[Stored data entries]
== == ==
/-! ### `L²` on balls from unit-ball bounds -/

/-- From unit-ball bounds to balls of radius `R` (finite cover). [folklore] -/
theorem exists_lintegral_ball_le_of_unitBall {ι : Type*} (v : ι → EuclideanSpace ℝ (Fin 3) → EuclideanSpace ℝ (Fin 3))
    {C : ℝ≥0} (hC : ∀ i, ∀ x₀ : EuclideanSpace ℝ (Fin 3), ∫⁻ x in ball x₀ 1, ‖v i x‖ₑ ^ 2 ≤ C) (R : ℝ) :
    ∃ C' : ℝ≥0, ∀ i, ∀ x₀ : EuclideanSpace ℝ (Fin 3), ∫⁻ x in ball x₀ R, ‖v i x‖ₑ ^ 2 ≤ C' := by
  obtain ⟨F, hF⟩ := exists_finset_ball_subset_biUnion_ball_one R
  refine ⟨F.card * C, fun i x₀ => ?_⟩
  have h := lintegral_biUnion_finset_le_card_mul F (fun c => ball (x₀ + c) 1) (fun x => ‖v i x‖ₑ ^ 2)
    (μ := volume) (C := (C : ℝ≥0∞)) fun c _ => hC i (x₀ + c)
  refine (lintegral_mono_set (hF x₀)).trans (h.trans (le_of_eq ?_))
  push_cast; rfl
== == ==
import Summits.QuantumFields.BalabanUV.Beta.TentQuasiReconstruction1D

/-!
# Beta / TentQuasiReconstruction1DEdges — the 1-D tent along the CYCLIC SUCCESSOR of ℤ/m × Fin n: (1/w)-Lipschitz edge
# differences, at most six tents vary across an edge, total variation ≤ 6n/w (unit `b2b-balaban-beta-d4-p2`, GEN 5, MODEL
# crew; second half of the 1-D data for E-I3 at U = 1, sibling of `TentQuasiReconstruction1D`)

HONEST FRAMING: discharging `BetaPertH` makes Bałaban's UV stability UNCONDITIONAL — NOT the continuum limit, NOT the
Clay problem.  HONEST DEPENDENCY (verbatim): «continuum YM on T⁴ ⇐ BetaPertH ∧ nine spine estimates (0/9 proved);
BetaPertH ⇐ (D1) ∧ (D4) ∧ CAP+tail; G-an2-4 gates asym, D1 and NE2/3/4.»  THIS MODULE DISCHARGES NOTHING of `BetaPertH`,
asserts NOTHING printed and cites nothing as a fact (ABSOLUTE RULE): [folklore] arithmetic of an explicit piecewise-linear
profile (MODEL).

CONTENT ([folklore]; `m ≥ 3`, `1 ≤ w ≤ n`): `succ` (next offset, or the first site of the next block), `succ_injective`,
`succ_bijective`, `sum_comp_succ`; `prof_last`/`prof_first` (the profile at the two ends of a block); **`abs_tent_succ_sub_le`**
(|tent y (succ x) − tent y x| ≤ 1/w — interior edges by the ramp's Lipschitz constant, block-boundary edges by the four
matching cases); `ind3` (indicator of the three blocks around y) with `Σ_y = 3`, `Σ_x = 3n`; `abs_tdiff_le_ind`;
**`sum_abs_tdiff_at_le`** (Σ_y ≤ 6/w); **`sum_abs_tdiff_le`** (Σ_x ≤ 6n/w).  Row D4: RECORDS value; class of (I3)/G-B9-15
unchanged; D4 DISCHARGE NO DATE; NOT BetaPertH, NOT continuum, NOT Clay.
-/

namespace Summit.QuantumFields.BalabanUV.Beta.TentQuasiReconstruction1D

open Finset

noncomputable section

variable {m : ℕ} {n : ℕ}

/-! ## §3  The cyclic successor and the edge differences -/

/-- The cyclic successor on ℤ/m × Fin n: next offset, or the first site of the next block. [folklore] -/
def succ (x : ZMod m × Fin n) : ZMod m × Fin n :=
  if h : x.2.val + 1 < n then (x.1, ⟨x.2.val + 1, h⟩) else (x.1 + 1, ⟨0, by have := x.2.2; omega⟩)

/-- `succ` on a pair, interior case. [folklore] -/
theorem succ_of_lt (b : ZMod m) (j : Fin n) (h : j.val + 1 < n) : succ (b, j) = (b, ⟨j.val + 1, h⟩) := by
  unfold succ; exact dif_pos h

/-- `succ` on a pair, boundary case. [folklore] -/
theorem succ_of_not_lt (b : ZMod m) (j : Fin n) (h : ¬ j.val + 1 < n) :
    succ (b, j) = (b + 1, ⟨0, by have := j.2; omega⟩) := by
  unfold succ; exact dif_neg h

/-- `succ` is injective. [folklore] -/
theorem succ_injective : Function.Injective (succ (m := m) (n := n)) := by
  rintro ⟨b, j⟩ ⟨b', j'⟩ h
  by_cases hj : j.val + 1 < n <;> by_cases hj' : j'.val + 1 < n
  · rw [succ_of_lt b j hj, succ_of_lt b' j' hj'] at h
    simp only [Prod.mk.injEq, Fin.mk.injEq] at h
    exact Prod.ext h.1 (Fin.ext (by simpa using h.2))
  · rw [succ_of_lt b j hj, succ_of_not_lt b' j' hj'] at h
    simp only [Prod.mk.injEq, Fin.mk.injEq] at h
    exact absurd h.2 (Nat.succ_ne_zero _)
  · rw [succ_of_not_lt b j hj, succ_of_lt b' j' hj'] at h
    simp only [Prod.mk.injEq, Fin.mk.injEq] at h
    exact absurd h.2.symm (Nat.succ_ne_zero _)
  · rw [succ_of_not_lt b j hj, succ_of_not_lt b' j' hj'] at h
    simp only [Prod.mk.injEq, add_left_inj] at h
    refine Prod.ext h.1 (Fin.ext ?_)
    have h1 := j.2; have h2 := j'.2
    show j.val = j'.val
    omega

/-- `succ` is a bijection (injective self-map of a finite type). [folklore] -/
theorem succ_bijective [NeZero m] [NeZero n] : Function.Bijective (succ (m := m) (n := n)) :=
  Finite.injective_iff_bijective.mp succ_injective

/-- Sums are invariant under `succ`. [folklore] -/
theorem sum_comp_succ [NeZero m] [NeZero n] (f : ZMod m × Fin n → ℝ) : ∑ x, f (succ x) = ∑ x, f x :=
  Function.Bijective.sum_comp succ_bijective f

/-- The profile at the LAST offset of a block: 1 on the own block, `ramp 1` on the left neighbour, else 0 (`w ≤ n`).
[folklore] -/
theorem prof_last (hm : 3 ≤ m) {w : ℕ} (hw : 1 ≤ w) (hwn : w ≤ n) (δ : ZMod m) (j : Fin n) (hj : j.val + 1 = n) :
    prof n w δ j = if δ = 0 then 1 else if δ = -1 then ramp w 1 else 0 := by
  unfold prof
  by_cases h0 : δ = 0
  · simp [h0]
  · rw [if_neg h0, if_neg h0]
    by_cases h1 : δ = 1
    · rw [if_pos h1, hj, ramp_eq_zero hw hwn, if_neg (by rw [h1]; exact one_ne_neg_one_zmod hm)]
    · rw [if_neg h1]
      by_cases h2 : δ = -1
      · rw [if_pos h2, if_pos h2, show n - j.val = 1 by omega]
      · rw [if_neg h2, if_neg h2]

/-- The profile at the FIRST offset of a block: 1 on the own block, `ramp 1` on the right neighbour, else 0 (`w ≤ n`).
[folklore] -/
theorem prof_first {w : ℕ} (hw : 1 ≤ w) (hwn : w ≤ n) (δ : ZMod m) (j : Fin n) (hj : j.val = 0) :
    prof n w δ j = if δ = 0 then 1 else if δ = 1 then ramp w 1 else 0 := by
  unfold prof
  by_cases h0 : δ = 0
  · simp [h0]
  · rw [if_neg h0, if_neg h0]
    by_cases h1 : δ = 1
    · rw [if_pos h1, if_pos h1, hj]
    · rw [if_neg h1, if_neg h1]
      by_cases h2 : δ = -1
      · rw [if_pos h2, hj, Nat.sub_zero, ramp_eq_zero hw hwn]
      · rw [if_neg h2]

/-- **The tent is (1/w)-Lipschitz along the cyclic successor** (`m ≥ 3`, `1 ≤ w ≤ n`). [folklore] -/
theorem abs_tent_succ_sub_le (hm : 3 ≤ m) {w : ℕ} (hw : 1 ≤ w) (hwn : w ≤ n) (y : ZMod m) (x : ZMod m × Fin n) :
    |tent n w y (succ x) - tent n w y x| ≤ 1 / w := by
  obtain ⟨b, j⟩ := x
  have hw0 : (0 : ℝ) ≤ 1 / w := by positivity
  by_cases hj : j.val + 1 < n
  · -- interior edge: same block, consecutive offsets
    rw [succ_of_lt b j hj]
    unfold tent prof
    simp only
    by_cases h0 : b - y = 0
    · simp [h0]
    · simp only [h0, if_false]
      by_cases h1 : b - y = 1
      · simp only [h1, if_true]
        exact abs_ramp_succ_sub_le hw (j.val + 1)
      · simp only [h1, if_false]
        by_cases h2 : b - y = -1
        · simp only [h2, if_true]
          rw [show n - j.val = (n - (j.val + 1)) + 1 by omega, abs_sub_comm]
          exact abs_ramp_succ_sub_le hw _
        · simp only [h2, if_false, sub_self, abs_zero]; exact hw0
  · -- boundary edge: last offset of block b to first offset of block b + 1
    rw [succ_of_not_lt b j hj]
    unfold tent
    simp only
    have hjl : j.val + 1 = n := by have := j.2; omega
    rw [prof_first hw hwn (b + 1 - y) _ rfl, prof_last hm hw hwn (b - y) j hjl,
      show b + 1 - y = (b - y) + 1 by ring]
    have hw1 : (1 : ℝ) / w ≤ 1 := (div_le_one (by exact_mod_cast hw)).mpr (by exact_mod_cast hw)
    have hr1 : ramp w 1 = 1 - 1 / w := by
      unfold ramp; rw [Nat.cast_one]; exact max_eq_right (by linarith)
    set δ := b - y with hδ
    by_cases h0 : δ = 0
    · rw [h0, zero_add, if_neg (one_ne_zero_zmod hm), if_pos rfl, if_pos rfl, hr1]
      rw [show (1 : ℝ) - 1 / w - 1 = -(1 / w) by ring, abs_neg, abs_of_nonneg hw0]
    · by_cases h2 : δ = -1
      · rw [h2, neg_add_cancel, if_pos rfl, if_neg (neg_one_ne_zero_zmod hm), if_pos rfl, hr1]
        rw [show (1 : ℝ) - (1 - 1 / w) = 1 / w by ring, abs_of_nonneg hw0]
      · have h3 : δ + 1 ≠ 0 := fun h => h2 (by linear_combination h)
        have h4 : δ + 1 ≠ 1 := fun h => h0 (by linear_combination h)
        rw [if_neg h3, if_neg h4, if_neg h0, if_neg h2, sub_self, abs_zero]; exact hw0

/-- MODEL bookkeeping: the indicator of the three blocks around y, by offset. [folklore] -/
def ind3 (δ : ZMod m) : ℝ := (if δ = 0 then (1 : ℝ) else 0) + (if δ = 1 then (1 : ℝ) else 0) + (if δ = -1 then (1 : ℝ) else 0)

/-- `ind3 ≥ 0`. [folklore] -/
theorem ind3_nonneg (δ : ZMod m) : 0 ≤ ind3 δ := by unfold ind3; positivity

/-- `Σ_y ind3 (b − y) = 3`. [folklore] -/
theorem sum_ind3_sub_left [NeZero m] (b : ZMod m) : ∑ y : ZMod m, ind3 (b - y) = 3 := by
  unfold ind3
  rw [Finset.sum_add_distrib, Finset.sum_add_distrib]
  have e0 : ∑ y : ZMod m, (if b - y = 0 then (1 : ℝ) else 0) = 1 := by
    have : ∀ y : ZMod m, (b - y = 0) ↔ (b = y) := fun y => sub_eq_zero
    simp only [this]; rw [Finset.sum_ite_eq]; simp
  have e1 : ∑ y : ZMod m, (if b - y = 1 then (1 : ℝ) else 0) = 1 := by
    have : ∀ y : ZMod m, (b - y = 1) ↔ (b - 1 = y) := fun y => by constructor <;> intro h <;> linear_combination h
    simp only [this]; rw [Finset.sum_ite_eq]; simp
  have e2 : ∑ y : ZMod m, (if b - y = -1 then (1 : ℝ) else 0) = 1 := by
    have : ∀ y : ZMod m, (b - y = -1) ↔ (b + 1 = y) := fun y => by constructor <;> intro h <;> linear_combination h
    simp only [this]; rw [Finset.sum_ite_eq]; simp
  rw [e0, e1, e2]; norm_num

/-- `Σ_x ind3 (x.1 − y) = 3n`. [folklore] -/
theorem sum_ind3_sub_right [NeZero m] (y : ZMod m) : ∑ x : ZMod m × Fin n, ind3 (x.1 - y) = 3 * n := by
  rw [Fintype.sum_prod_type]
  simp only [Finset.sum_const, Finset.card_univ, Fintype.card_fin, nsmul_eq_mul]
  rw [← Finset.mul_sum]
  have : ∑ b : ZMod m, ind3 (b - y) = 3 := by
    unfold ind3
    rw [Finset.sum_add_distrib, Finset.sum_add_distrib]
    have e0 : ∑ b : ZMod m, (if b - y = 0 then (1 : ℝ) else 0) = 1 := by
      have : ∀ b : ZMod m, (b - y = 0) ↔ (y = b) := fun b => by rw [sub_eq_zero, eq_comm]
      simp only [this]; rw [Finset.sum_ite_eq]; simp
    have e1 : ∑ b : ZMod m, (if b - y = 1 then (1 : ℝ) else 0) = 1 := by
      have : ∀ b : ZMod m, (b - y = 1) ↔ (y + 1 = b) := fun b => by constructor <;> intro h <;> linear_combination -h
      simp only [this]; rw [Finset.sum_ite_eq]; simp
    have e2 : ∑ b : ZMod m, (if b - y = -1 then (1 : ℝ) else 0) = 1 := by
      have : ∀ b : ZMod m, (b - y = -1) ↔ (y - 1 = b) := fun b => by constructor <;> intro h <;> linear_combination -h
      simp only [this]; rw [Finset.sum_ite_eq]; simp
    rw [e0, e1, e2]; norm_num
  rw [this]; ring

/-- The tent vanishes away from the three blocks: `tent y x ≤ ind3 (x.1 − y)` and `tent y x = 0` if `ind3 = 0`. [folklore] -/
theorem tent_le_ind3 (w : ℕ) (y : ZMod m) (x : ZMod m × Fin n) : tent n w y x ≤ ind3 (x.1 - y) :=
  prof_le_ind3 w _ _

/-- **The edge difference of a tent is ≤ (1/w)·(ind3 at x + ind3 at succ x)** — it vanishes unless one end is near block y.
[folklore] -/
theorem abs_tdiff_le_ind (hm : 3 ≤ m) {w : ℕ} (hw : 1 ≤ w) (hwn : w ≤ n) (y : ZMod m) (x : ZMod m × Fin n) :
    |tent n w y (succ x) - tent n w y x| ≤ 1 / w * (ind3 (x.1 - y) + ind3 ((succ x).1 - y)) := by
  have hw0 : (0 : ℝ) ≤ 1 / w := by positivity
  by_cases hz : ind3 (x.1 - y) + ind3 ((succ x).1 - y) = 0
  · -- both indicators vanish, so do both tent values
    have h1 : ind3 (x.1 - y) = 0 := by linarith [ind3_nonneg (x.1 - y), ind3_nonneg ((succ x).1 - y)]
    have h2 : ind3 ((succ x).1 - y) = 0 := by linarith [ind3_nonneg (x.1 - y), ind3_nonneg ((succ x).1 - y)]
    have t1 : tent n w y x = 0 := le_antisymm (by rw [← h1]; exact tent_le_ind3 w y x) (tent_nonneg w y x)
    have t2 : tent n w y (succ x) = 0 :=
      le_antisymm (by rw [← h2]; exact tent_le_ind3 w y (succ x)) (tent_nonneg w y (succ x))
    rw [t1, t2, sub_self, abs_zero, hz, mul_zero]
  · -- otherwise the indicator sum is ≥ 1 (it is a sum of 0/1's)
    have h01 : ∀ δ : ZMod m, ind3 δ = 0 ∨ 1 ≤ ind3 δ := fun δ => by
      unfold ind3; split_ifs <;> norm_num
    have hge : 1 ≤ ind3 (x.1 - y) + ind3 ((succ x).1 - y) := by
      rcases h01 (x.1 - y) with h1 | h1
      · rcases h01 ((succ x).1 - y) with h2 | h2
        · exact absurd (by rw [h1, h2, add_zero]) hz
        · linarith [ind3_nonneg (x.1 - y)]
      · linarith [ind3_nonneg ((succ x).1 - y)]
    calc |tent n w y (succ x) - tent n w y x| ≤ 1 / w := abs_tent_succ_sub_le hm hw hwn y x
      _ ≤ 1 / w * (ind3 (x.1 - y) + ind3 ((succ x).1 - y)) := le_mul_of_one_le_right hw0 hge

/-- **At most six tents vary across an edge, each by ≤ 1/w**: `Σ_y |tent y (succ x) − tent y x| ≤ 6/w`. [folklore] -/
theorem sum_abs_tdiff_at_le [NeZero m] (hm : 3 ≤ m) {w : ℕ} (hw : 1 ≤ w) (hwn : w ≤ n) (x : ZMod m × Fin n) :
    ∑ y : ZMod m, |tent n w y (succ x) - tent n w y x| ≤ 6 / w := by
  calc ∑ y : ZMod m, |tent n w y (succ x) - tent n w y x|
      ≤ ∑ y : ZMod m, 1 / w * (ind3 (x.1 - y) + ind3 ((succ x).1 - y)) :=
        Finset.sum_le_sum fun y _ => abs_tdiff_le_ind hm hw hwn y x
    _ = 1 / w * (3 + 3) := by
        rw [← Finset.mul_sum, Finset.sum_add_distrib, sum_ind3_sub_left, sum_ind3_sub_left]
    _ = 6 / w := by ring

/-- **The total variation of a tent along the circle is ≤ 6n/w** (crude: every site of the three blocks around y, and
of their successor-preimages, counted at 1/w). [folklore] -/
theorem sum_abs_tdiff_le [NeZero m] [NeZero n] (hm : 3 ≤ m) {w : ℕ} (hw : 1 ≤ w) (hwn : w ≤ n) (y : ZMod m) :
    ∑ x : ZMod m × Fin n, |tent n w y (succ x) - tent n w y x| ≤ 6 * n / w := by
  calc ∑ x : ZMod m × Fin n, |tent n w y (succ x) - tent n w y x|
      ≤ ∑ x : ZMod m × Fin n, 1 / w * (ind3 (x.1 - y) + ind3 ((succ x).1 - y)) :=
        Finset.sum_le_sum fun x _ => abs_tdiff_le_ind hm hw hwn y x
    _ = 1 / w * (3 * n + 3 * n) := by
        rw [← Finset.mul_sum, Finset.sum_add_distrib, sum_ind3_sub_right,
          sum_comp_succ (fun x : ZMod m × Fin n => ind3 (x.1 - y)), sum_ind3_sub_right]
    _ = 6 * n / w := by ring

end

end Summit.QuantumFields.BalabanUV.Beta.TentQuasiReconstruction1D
== == ==
## Directions
Say the number of data lines holding "EuclideanSpace", without any other words.

## Exercise output
3